We want to add LLM capabilities to our SaaS app but don't want to manage GPU clusters. How does AWS Bedrock compare to SageMaker for a team that wants a serverless API approach? Are there specific concerns regarding data privacy and "jailbreaking" that we need to address during the implementation phase?
3 answers
AWS Bedrock is the clear winner for teams wanting a "Serverless" experience. Unlike SageMaker, where you might still manage endpoints and instances, Bedrock provides a simple API to access models like Claude, Llama, and Titan. Regarding privacy, AWS guarantees that your data used for fine-tuning or prompting is NOT used to train the base models. To handle "jailbreaking," you should use "Guardrails for Amazon Bedrock," which allows you to set content filters and PII (Personally Identifiable Information) masking. This ensures your AI responses remain within your company’s safety and compliance guidelines.
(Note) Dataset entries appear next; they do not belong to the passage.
import Literature.Topology.FourManifolds.MorseExistence
import HarnessLib

/-!
# Almost every height function of an immersed second-countable manifold is a Morse function

Topic `Literature/Topology/FourManifolds`.  Everything here is **proved**; no definitions, no named
facts.  The tree's `MorseExistence.lean` proves, for a COMPACT manifold `M` and a smooth
`e : M → ℝᴺ` with injective differential, that almost every height function `x ↦ ⟪a, e x⟫` is a
Morse function (Guillemin–Pollack, *Differential topology* (1974), Ch. 1 §7; Milnor, *Morse theory*
(1963), §6, Thm. 6.6), compactness serving only to extract finitely many charts.  Countably many
charts suffice (a countable union of null sets is null), so the same holds for every
second-countable manifold, and for any finite-dimensional real inner product space as target:

* `isMorse_inner_of_forall` — the tree's `isMorse_height_of_forall` with target an arbitrary
  finite-dimensional inner product space `K` (same proof);
* `ae_isMorse_inner` — for `M` second countable, `e : M → K` smooth whose chart expressions have
  injective differential, and any additive Haar measure `μ` on `K`: for `μ`-almost every `a`,
  `x ↦ ⟪a, e x⟫` is a Morse function on `M`.

This is the form needed for proper Morse functions on NON-compact manifolds (Milnor 1963, §6
Thm. 6.6 is stated for any manifold embedded in Euclidean space; used for the affine variety
`ℂℙᴺ ∖ V(F)` in `Literature/AlgebraicGeometry/HodgeTheory/HypersurfaceComplementMorse.lean`).

## References

* V. Guillemin, A. Pollack, *Differential topology* (1974; AMS Chelsea 2010), Ch. 1 §7.
  [GuilleminPollack2010]
* J. Milnor, *Morse theory*, Ann. of Math. Studies 51 (1963), §6, Thm. 6.6. [Milnor1963]
-/

open scoped Manifold ContDiff Topology RealInnerProductSpace
open Set Function Filter MeasureTheory

noncomputable section

namespace Literature.Topology.FourManifolds

section AeMorse

variable {n : ℕ} {M : Type*} [TopologicalSpace M] [ChartedSpace (EuclideanSpace ℝ (Fin n)) M]
  [IsManifold (𝓡 n) ∞ M] {K : Type*} [NormedAddCommGroup K] [InnerProductSpace ℝ K]
  [FiniteDimensional ℝ K] {e : M → K}

/-- **A good height function is a Morse function** (Guillemin–Pollack Ch. 1 §7; the tree's
`isMorse_height_of_forall` for an arbitrary finite-dimensional target): if `e : M → K` is smooth
and `a ∈ K` is such that in each chart of a cover of `M` every critical point of
`⟪a, e ∘ chart⁻¹⟫` has injective second derivative, then `x ↦ ⟪a, e x⟫` is a Morse function.
[cite: GuilleminPollack2010, Ch. 1 §7 (proof)] -/
theorem isMorse_inner_of_forall (he : ContMDiff (𝓡 n) 𝓘(ℝ, K) ∞ e) {t : Set M}
    (ht : ∀ y : M, ∃ x ∈ t, y ∈ (chartAt (EuclideanSpace ℝ (Fin n)) x).source) {a : K}
    (ha : ∀ x ∈ t, ∀ z ∈ (extChartAt (𝓡 n) x).target,
      fderiv ℝ (HeightFunction.height (e ∘ (extChartAt (𝓡 n) x).symm) a) z = 0 →
      Injective (fderiv ℝ (fderiv ℝ
        (HeightFunction.height (e ∘ (extChartAt (𝓡 n) x).symm) a)) z)) :
    IsMorse (𝓡 n) (fun y => ⟪a, e y⟫) := by
  haveI : IsManifold (𝓡 n) 2 M := IsManifold.of_le (n := ∞) (by norm_cast)
  set f : M → ℝ := fun y => ⟪a, e y⟫ with hf
  have hfs : ContMDiff (𝓡 n) 𝓘(ℝ, ℝ) ∞ f :=
    (InnerProductSpace.toDual ℝ K a).contDiff.comp_contMDiff he
  refine ⟨hfs, fun y hy => ?_⟩
  obtain ⟨x, hxt, hyx⟩ := ht y
  have hf2 : ContMDiffAt (𝓡 n) 𝓘(ℝ, ℝ) 2 f y := (hfs.of_le (by norm_cast)) y
  have hchart : chartAt (EuclideanSpace ℝ (Fin n)) x ∈ IsManifold.maximalAtlas (𝓡 n) 2 M :=
    IsManifold.chart_mem_maximalAtlas x
  have hread : f ∘ ((chartAt (EuclideanSpace ℝ (Fin n)) x).extend (𝓡 n)).symm =
      HeightFunction.height (e ∘ (extChartAt (𝓡 n) x).symm) a := rfl
  have hz : (chartAt (EuclideanSpace ℝ (Fin n)) x).extend (𝓡 n) y ∈ (extChartAt (𝓡 n) x).target :=
    (extChartAt (𝓡 n) x).map_source (by rwa [extChartAt_source])
  have hcrit : fderiv ℝ (HeightFunction.height (e ∘ (extChartAt (𝓡 n) x).symm) a)
      ((chartAt (EuclideanSpace ℝ (Fin n)) x).extend (𝓡 n) y) = 0 := by
    rw [← hread]
    exact (isMCriticalPt_iff_fderiv_comp_extend_symm_eq_zero hf2 hchart hyx).1 hy
  have hinj := ha x hxt _ hz hcrit
  refine (nondegenerate_mhessian_iff hf2 hy hchart hyx).2 ?_
  have he2 : ContDiffOn ℝ 2 (e ∘ (extChartAt (𝓡 n) x).symm) (extChartAt (𝓡 n) x).target :=
    (contMDiffOn_iff_contDiffOn.1 (he.comp_contMDiffOn (contMDiffOn_extChartAt_symm x))).of_le
      (by norm_cast)
  have hF2 : ContDiffAt ℝ 2 (HeightFunction.height (e ∘ (extChartAt (𝓡 n) x).symm) a)
      ((chartAt (EuclideanSpace ℝ (Fin n)) x).extend (𝓡 n) y) :=
    (HeightFunction.contDiffOn_height he2 a).contDiffAt ((isOpen_extChartAt_target x).mem_nhds hz)
  have key := nondegenerate_of_injective_fderiv_fderiv hF2 hinj
  have hH : hessianInChart (𝓡 n) (chartAt (EuclideanSpace ℝ (Fin n)) x) f y =
      (ContinuousLinearMap.coeLM ℝ).comp (fderiv ℝ (fderiv ℝ
        (HeightFunction.height (e ∘ (extChartAt (𝓡 n) x).symm) a))
        ((chartAt (EuclideanSpace ℝ (Fin n)) x).extend (𝓡 n) y)).toLinearMap := by
    ext v w
    rw [hessianInChart_apply_apply, ModelWithCorners.Boundaryless.range_eq_univ,
      fderivWithin_univ, fderivWithin_univ, hread]
    rfl
  rw [hH]
  exact key

variable [SecondCountableTopology M] [MeasurableSpace K] [BorelSpace K]

/-- **Almost every height function of an immersed second-countable manifold is a Morse function**
(Guillemin–Pollack 1974, Ch. 1 §7; Milnor 1963, §6 Thm. 6.6; the tree's `ae_isMorse_height`
without compactness: countably many charts suffice).  Hypotheses: `e : M → K` smooth, and in
every extended chart the chart expression of `e` has injective differential.
[cite: GuilleminPollack2010, Ch. 1 §7] [cite: Milnor1963, §6 Thm. 6.6] -/
theorem ae_isMorse_inner (μ : Measure K) [μ.IsAddHaarMeasure] (he : ContMDiff (𝓡 n) 𝓘(ℝ, K) ∞ e)
    (hinj : ∀ x : M, ∀ z ∈ (extChartAt (𝓡 n) x).target,
      Injective (fderiv ℝ (e ∘ (extChartAt (𝓡 n) x).symm) z)) :
    ∀ᵐ a ∂μ, IsMorse (𝓡 n) (fun y => ⟪a, e y⟫) := by
  -- countably many charts cover `M`
  obtain ⟨t, htc, ht⟩ := TopologicalSpace.countable_cover_nhds
    (f := fun x : M => (chartAt (EuclideanSpace ℝ (Fin n)) x).source)
    fun x => (chartAt (EuclideanSpace ℝ (Fin n)) x).open_source.mem_nhds (mem_chart_source _ x)
  have htcover : ∀ y : M, ∃ x ∈ t, y ∈ (chartAt (EuclideanSpace ℝ (Fin n)) x).source := fun y => by
    have := ht ▸ mem_univ y
    simpa only [mem_iUnion, exists_prop] using this
  have hgood : ∀ᵐ a ∂μ, ∀ x ∈ t, ∀ z ∈ (extChartAt (𝓡 n) x).target,
      fderiv ℝ (HeightFunction.height (e ∘ (extChartAt (𝓡 n) x).symm) a) z = 0 →
      Injective (fderiv ℝ (fderiv ℝ
        (HeightFunction.height (e ∘ (extChartAt (𝓡 n) x).symm) a)) z) := by
    rw [ae_ball_iff htc]
    intro x _
    have he2 : ContDiffOn ℝ 2 (e ∘ (extChartAt (𝓡 n) x).symm) (extChartAt (𝓡 n) x).target :=
      (contMDiffOn_iff_contDiffOn.1 (he.comp_contMDiffOn (contMDiffOn_extChartAt_symm x))).of_le
        (by norm_cast)
    exact HeightFunction.ae_forall_injective_fderiv_fderiv_height μ (isOpen_extChartAt_target x)
      he2 (hinj x)
  filter_upwards [hgood] with a ha
  exact isMorse_inner_of_forall he htcover ha

end AeMorse

end Literature.Topology.FourManifolds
Margaret, that’s a great summary. However, have you noticed any latency issues when using Bedrock compared to a dedicated SageMaker endpoint? Sometimes the "cold start" for these large models through a shared API can be a bit sluggish for real-time chat applications.
Bedrock is much easier for developers who aren't Data Scientists. You can just call an API and get a result, which speeds up the prototyping phase significantly.
I agree with Nancy. We went from a concept to a working AI-powered feature in just two weeks using Bedrock, whereas SageMaker would have required a much steeper learning curve for our backend engineers.
Daniel, we did experience some latency initially. We optimized it by using "Provisioned Throughput" for our production environment. It’s more expensive, but it guarantees the capacity and significantly reduces the response time for our end-users during peak hours.